«Не любите мира, ни того, что в мире: ибо всё, что в мире — есть похоть плоти, похоть очей и гордость житейская» (1-е Иоанна 2:15—17)
Пролог
Из палаты рожать привезли двоих и одна, покричав и потужившись, освободилась от плода, а вторая никак не могла разродиться.
— Тужься — говорила ей акушерка — тужься, вон, уже головка показалась.
Ира ещё слышала, что говорит акушерка, но сил уже не было. От потерянной крови шумело в голове и всё плыло перед глазами.
Вошёл врач-гинеколог, молодой мужчина и, подойдя к ней, отодвинул в сторону акушерку — Что вы ребёнка спасаете, мать надо спасать
Проваливаясь в черноту, она услышала это и закричала изо всех сил — Неет, неет, спасайте ребёнка! — но крик никто не услышал, только беззвучно шевелились губы на пожелтевшем лице
Врач надавил на живот, ребёнок выскочил из утробы, и она провалилась в тоннель.
Она летела по чёрному тоннелю навстречу голубым глазам, смотревшим в неё.
— Мать в реанимацию, анестезиолога — врач держал новорожденного за пяточку и легонько шлёпал по попке.
Голубые сияющие глаза, вперившись в неё, остановили полёт, под потолком тоннеля протянулись провода и её потянуло назад.
Она вздрогнула, придя в себя, услышала, как пискнул ребёнок и увидела, как акушерка унесла его.
Проснулась утром следующего дня в палате. Та, что рожала вместе с нею, позвала акушерку.
Пришла акушерка — Очнулась, миленькая. А мы уже и не надеялись.
Ира смотрела на акушерку, слышала, но не понимала.
В палату вошёл профессор, за ним стайкой студенты. Все в белых халатах.
— Таак, кто тут у нас вчера тяжело рожал? — он подошёл к её кровати, студенты толпились за его спиной.
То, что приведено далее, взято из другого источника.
/-- ★★★ **[B9] THM 3.1 (3.42)₁ AT THE KNIT LETTER, FROM (3.42)₁ AT def-Y's LETTER OF RECORD.**  For `G ≤ U(N)` averaging-closed, `N ≥ 1`, a `G`-valued `U`
with `pdev (liftCfg U) < α₀′(L^k)⁻²` (`0 < α₀′`, `C₀α₀′ ≤ ⅓`, `2α₀′ ≤ c₂′`); a real basis `b` of `M_N(ℂ)` with `|b.repr v j| ≤ M₂‖v‖`; the member's geometry
inputs ((2.54), `d(y,y) = 0`, `d ≥ 0`, (2.61)∕(2.63) at `(δ₀, α)`, `(1−α)δ₀ ≥ 0`); weights `0 ≤ A`, `0 ≤ P(y) ≤ P_max`; `η ≠ 0`; the DISPLAYED (3.42)₁ block
majorant `A·P(y)·e^{−δ₀d(y,y′)}` of `conj b (η²·G′(U; parSymY))` w.r.t. `(z, j) ↦ ιB(Δ(z))`; and the smallness `θ·c₁(α) < 1` for
`θ = (η²)⁻¹·32(d+1)²α₀′(L^k)⁻²·(M₂Σ_j‖b_j‖)·A·P_max`.  THEN `conj b (η²·G′(U; parKnitY))` has the block majorant
`A·c₁(α)·(1 − θc₁(α))⁻¹·P(y)·e^{−(1−α)δ₀d(y,y′)}` — print's (3.42)₁ at its own transporters, constant and rate degraded exactly as in [4] (2.66).
[cite: Balaban1985BackgroundPropagators, Thm 3.1 (3.42) p.397, (3.19) p.393, Thm 3.7 (3.90) pp.409–410; Balaban1984PropagatorsII, Prop. 2.2 (2.50)–(2.51) p.232, (2.66)–(2.67) p.234; Balaban1985Averaging, (52)–(53) pp.26–27] -/
theorem hasMajorant_conj_GpY_parKnitY_of_parSymY [Nonempty (Fin N)] (hG : G ≤ B7Prop2Explicit.unitaryUnits (Matrix (Fin N) (Fin N) ℂ))
    (hGa : AvgClosed (d + 1) (ℓ + 1) G) {U : CfgY (Matrix (Fin N) (Fin N) ℂ) i} (hU : ∀ μ x, U μ x ∈ G)
    {α₀' : ℝ} (hα : 0 < α₀') (hα3 : C0 (d + 1) * α₀' ≤ 1 / 3) (hα2 : 2 * α₀' ≤ c2' (d + 1) (ℓ + 1))
    (h52 : pdev (liftCfg U) < α₀' * ((((ℓ + 1 : ℕ) : ℝ) ^ i.k)⁻¹) ^ 2)
    {M₂ : ℝ} (hM₂ : 0 ≤ M₂) (hrepr : ∀ (v : Matrix (Fin N) (Fin N) ℂ) (j : ι), |b.repr v j| ≤ M₂ * ‖v‖)
    (d' : ℕ) {δ₀ α A Pmax : ℝ} {P : (geo9K i).Site → ℝ} (hA : 0 ≤ A) (hP : ∀ y, 0 ≤ P y) (hPmax : ∀ y, P y ≤ Pmax)
    (hαδ : 0 ≤ (1 - α) * δ₀) (htri : Triangle254 (toB6 (geo9K i) Rr Hp)) (hrefl : ∀ y : (geo9K i).Site, (geo9K i).dist y y = 0)
    (hdnn : ∀ y y' : (geo9K i).Site, 0 ≤ (geo9K i).dist y y')
    (h261 : Ineq261 d' (toB6 (geo9K i) Rr Hp) δ₀ α) (h263 : Ineq263 d' (toB6 (geo9K i) Rr Hp) δ₀ α)
    {η : ℝ} (hη : η ≠ 0)
    (hsmall : ((η ^ 2)⁻¹ * (32 * ((d : ℝ) + 1) ^ 2 * α₀' * (((((ℓ + 1) ^ i.k : ℕ) : ℝ)) ^ 2)⁻¹) * (M₂ * ∑ j, ‖b j‖) * A * Pmax)
      * B6.c1 d' δ₀ α < 1)
    (hGs : HasMajorant (g := toB6 (geo9K i) Rr Hp) (fun p : SiteY i × ι => ιB (blkOf i.D.toDomains p.1))
      (conj b ((η ^ 2) • (GpY i (parSymY i) U).restrictScalars ℝ))
      (fun a a' => A * P a * Real.exp (-(δ₀ * (geo9K i).dist a a')))) :
    HasMajorant (g := toB6 (geo9K i) Rr Hp) (fun p : SiteY i × ι => ιB (blkOf i.D.toDomains p.1))
      (conj b ((η ^ 2) • (GpY i (parKnitY i) U).restrictScalars ℝ))
      (fun a a' => A * B6.c1 d' δ₀ α
          * (1 - ((η ^ 2)⁻¹ * (32 * ((d : ℝ) + 1) ^ 2 * α₀' * (((((ℓ + 1) ^ i.k : ℕ) : ℝ)) ^ 2)⁻¹) * (M₂ * ∑ j, ‖b j‖) * A * Pmax)
              * B6.c1 d' δ₀ α)⁻¹
          * P a * Real.exp (-((1 - α) * δ₀ * (geo9K i).dist a a'))) := by
  have hparK : ∀ z w : SiteY i, parKnitY i U z w ∈ G := fun z w => parKnitY_mem_of_pdev i hGa hU hα hα3 hα2 h52 z w
  set ε : ℝ := 32 * ((d : ℝ) + 1) ^ 2 * α₀' * (((((ℓ + 1) ^ i.k : ℕ) : ℝ)) ^ 2)⁻¹ with hεdef
  set κ₀ : ℝ := (η ^ 2)⁻¹ * ε * (M₂ * ∑ j, ‖b j‖) with hκ₀def
  set θ : ℝ := κ₀ * A * Pmax with hθdef
  have hε0 : 0 ≤ ε := by positivity
  have hSb : 0 ≤ ∑ j, ‖b j‖ := Finset.sum_nonneg fun _ _ => norm_nonneg _
  have hκ₀0 : 0 ≤ κ₀ := by positivity
  have hPmax0 : 0 ≤ Pmax := le_trans (hP (ιB (blkOf i.D.toDomains (toKT i).origin))) (hPmax _)
  have hθ0 : 0 ≤ θ := by positivity
  -- the remainder `R′ = conj b(η⁻²E)·conj b(η²G′_sym)` and its majorant `θ·e^{−δ₀d}`
  have hEmaj := hasMajorant_conj_smul_sub i b ιB (Rr := Rr) (Hp := Hp) hG hGa hU hα hα3 hα2 h52 hM₂ hrepr ((η ^ 2)⁻¹)
  have habs : |(η ^ 2)⁻¹| = (η ^ 2)⁻¹ := abs_of_nonneg (inv_nonneg.2 (sq_nonneg η))
  have hK₂ : ∀ a a' : (geo9K i).Site, 0 ≤ A * P a * Real.exp (-(δ₀ * (geo9K i).dist a a')) := fun a a' =>
    mul_nonneg (mul_nonneg hA (hP a)) (Real.exp_nonneg _)
  have hR : HasMajorant (g := toB6 (geo9K i) Rr Hp) (fun p : SiteY i × ι => ιB (blkOf i.D.toDomains p.1))
      (conj b ((η ^ 2)⁻¹ • (deltaPrimeAY i (parSymY i) U - deltaPrimeAY i (parKnitY i) U).restrictScalars ℝ)
        * conj b ((η ^ 2) • (GpY i (parSymY i) U).restrictScalars ℝ))
      (fun a a' => θ * Real.exp (-(δ₀ * (geo9K i).dist a a'))) := by
    refine hasMajorant_mono _ (hasMajorant_mul _ hEmaj hGs hK₂) fun a a' => ?_
    have hsum := sum_ite_eq_mul (S := (geo9K i).Site) a (|(η ^ 2)⁻¹| * ε * (M₂ * ∑ j, ‖b j‖))
      (fun y'' => A * P y'' * Real.exp (-(δ₀ * (geo9K i).dist y'' a')))
    refine (le_of_eq hsum).trans ?_
    rw [habs]
    have he : 0 ≤ Real.exp (-(δ₀ * (geo9K i).dist a a')) := Real.exp_nonneg _
    calc κ₀ * (A * P a * Real.exp (-(δ₀ * (geo9K i).dist a a')))
        ≤ κ₀ * (A * Pmax * Real.exp (-(δ₀ * (geo9K i).dist a a'))) :=
          mul_le_mul_of_nonneg_left (mul_le_mul_of_nonneg_right (mul_le_mul_of_nonneg_left (hPmax a) hA) he) hκ₀0
      _ = θ * Real.exp (-(δ₀ * (geo9K i).dist a a')) := by rw [hθdef]; ring
  have hfix := conj_fixedPoint i b hG hU hparK hη
  exact majorant_of_fixedPoint_266 (fun p : SiteY i × ι => ιB (blkOf i.D.toDomains p.1)) d' δ₀ α θ A P hA hP hθ0 hαδ htri hrefl hdnn h261 h263
    hsmall hGs hR hfix

/-! ## §3 Print's units: `η = L^{−k}`, `c_f = L^k`, `ℓ(y) = L^{j(y)}η ≤ 1` -/

omit [Fintype (geo9K i).Site] [DecidableEq (geo9K i).Site] in
/-- at `η = etaS i = (L^k)⁻¹`: `(η²)⁻¹·(L^k)⁻² = 1` — file 8's lattice-unit smallness is `O(α₀′)` in print's units.
[cite: Balaban1984PropagatorsII, (2.1) p.224 («η = L^{−k}»), bookkeeping] -/
theorem inv_etaS_sq_mul : ((etaS i) ^ 2)⁻¹ * (((((ℓ + 1) ^ i.k : ℕ) : ℝ)) ^ 2)⁻¹ = 1 := by
  have hk : nKT (toKT i) = (ℓ + 1) ^ i.k := rfl
  unfold etaS
  rw [hk, inv_pow, inv_inv, mul_inv_cancel₀ (pow_ne_zero 2 (by positivity))]

omit [Fintype (geo9K i).Site] [DecidableEq (geo9K i).Site] in
/-- in print's units `c_f = L^k` the block scale of the member's geometry is at most one: `ℓ(y)² ≤ 1` (`ℓ(y) = L^{j(y)}∕|c_f|`, `j(y) ≤ k`).
[cite: Balaban1984PropagatorsII, (2.1) p.224; Balaban1985BackgroundPropagators, (3.41) p.397 («Lʲη»)] -/
theorem geo9K_len_sq_le_one (hcf : i.cf = (((ℓ + 1 : ℕ) : ℝ)) ^ i.k) (y : (geo9K i).Site) : (geo9K i).len y ^ 2 ≤ 1 := by
  have hlen : (geo9K i).len y = (((ℓ + 1 : ℕ) : ℝ)) ^ (B6Ineq2142KLevelV1.lvl i.hN i.D i.hk y) / |i.cf| := by
    rw [geo9K_len_kGeo]; exact len_eq i y
  have hL1 : (1 : ℝ) ≤ ((ℓ + 1 : ℕ) : ℝ) := by exact_mod_cast Nat.succ_le_succ (Nat.zero_le ℓ)
  have hpos : (0 : ℝ) < (((ℓ + 1 : ℕ) : ℝ)) ^ i.k := by positivity
  have hle : (geo9K i).len y ≤ 1 := by
    rw [hlen, hcf, abs_of_pos hpos, div_le_one hpos]
    exact pow_le_pow_right₀ hL1 (B6Ineq2142KLevelV1.lvl_le i.hN i.D i.hk y)
  have h0 : 0 ≤ (geo9K i).len y := by rw [hlen]; positivity
  nlinarith

/-- ★★★ **(3.42)₁ AT THE KNIT LETTER IN PRINT's UNITS** (`η = etaS i = L^{−k}`, `c_f = L^k`, `P = ℓ²`): under the hypotheses of
`hasMajorant_conj_GpY_parKnitY_of_parSymY` with the displayed majorant `A·ℓ(y)²·e^{−δ₀d}` of `conj b (η²G′(U; parSymY))` — the OUTPUT SHAPE of M5.5's
`B9Thm37GpTorusRegular.hasMajorant_conj_Gp_of_cubes` — and `θ = 32(d+1)²α₀′·(M₂Σ_j‖b_j‖)·A` with `θc₁(α) < 1`:  `conj b (η²G′(U; parKnitY))` has the majorant
`A·c₁(α)(1 − θc₁(α))⁻¹·ℓ(y)²·e^{−(1−α)δ₀d(y,y′)}`. [cite: Balaban1985BackgroundPropagators, Thm 3.1 (3.42) p.397, (3.19) p.393, Thm 3.7 (3.90) pp.409–410; Balaban1984PropagatorsII, (2.66)–(2.67) p.234; Balaban1985RegularSpaces, (1.101) p.93] -/
theorem hasMajorant_conj_GpY_parKnitY_of_parSymY_len [Nonempty (Fin N)] (hG : G ≤ B7Prop2Explicit.unitaryUnits (Matrix (Fin N) (Fin N) ℂ))
    (hGa : AvgClosed (d + 1) (ℓ + 1) G) {U : CfgY (Matrix (Fin N) (Fin N) ℂ) i} (hU : ∀ μ x, U μ x ∈ G)
    {α₀' : ℝ} (hα : 0 < α₀') (hα3 : C0 (d + 1) * α₀' ≤ 1 / 3) (hα2 : 2 * α₀' ≤ c2' (d + 1) (ℓ + 1))
    (h52 : pdev (liftCfg U) < α₀' * ((((ℓ + 1 : ℕ) : ℝ) ^ i.k)⁻¹) ^ 2) (hcf : i.cf = (((ℓ + 1 : ℕ) : ℝ)) ^ i.k)
    {M₂ : ℝ} (hM₂ : 0 ≤ M₂) (hrepr : ∀ (v : Matrix (Fin N) (Fin N) ℂ) (j : ι), |b.repr v j| ≤ M₂ * ‖v‖)
    (d' : ℕ) {δ₀ α A : ℝ} (hA : 0 ≤ A) (hαδ : 0 ≤ (1 - α) * δ₀) (htri : Triangle254 (toB6 (geo9K i) Rr Hp))
    (hrefl : ∀ y : (geo9K i).Site, (geo9K i).dist y y = 0) (hdnn : ∀ y y' : (geo9K i).Site, 0 ≤ (geo9K i).dist y y')
    (h261 : Ineq261 d' (toB6 (geo9K i) Rr Hp) δ₀ α) (h263 : Ineq263 d' (toB6 (geo9K i) Rr Hp) δ₀ α)
    (hsmall : (32 * ((d : ℝ) + 1) ^ 2 * α₀' * (M₂ * ∑ j, ‖b j‖) * A) * B6.c1 d' δ₀ α < 1)
    (hGs : HasMajorant (g := toB6 (geo9K i) Rr Hp) (fun p : SiteY i × ι => ιB (blkOf i.D.toDomains p.1))
      (conj b ((etaS i ^ 2) • (GpY i (parSymY i) U).restrictScalars ℝ))
      (fun a a' => A * (geo9K i).len a ^ 2 * Real.exp (-(δ₀ * (geo9K i).dist a a')))) :
    HasMajorant (g := toB6 (geo9K i) Rr Hp) (fun p : SiteY i × ι => ιB (blkOf i.D.toDomains p.1))
      (conj b ((etaS i ^ 2) • (GpY i (parKnitY i) U).restrictScalars ℝ))
      (fun a a' => A * B6.c1 d' δ₀ α * (1 - (32 * ((d : ℝ) + 1) ^ 2 * α₀' * (M₂ * ∑ j, ‖b j‖) * A) * B6.c1 d' δ₀ α)⁻¹
          * (geo9K i).len a ^ 2 * Real.exp (-((1 - α) * δ₀ * (geo9K i).dist a a'))) := by
  have hθ : (etaS i ^ 2)⁻¹ * (32 * ((d : ℝ) + 1) ^ 2 * α₀' * (((((ℓ + 1) ^ i.k : ℕ) : ℝ)) ^ 2)⁻¹) * (M₂ * ∑ j, ‖b j‖) * A * 1
      = 32 * ((d : ℝ) + 1) ^ 2 * α₀' * (M₂ * ∑ j, ‖b j‖) * A := by
    have h1 := inv_etaS_sq_mul i
    calc (etaS i ^ 2)⁻¹ * (32 * ((d : ℝ) + 1) ^ 2 * α₀' * (((((ℓ + 1) ^ i.k : ℕ) : ℝ)) ^ 2)⁻¹) * (M₂ * ∑ j, ‖b j‖) * A * 1
        = ((etaS i ^ 2)⁻¹ * (((((ℓ + 1) ^ i.k : ℕ) : ℝ)) ^ 2)⁻¹) * (32 * ((d : ℝ) + 1) ^ 2 * α₀') * (M₂ * ∑ j, ‖b j‖) * A := by ring
      _ = _ := by rw [h1]; ring
  have h := hasMajorant_conj_GpY_parKnitY_of_parSymY i b ιB hG hGa hU hα hα3 hα2 h52 hM₂ hrepr d' (P := fun a => (geo9K i).len a ^ 2) (Pmax := 1)
    hA (fun a => sq_nonneg _) (fun a => geo9K_len_sq_le_one i hcf a) hαδ htri hrefl hdnn h261 h263 (etaS_pos i).ne' (by rw [hθ]; exact hsmall) hGs
  simpa only [hθ] using h

end Literature.MathematicalPhysics.QuantumFieldTheory.Balaban1983to89.B9B8KnitLetterMajorantTransfer

end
— Уберите одеяло — попросил он акушерку.
Акушерка стянула с неё одеяло, у студентов округлились глаза — белая рубашка на ней почернела от пропитавшей её крови.
Профессор приподнял край рубахи и, увидев посиневшие и разбухшие губы, резко спросил: — Околоплодное место удалили?
Акушерка молчала.
— В операционную, удалить околоплодное, приложите лёд и под душ, отмойте её.
Ребёнка простудили при родах и четыре дня выхаживали. Все четыре дня она отсыпалась, просыпаясь ненадолго, когда приносили еду.
Проснувшись утром пятого дня и чувствуя, как ломит от молока разбухшие груди, спросила у акушерки: — А почему мне не приносят кормить?
— А вы кто у нас? — спросила акушерка и, услышав фамилию, ушла и вернулась с кульком.
Она развернула пелёнку — Мальчик — и приложила к груди.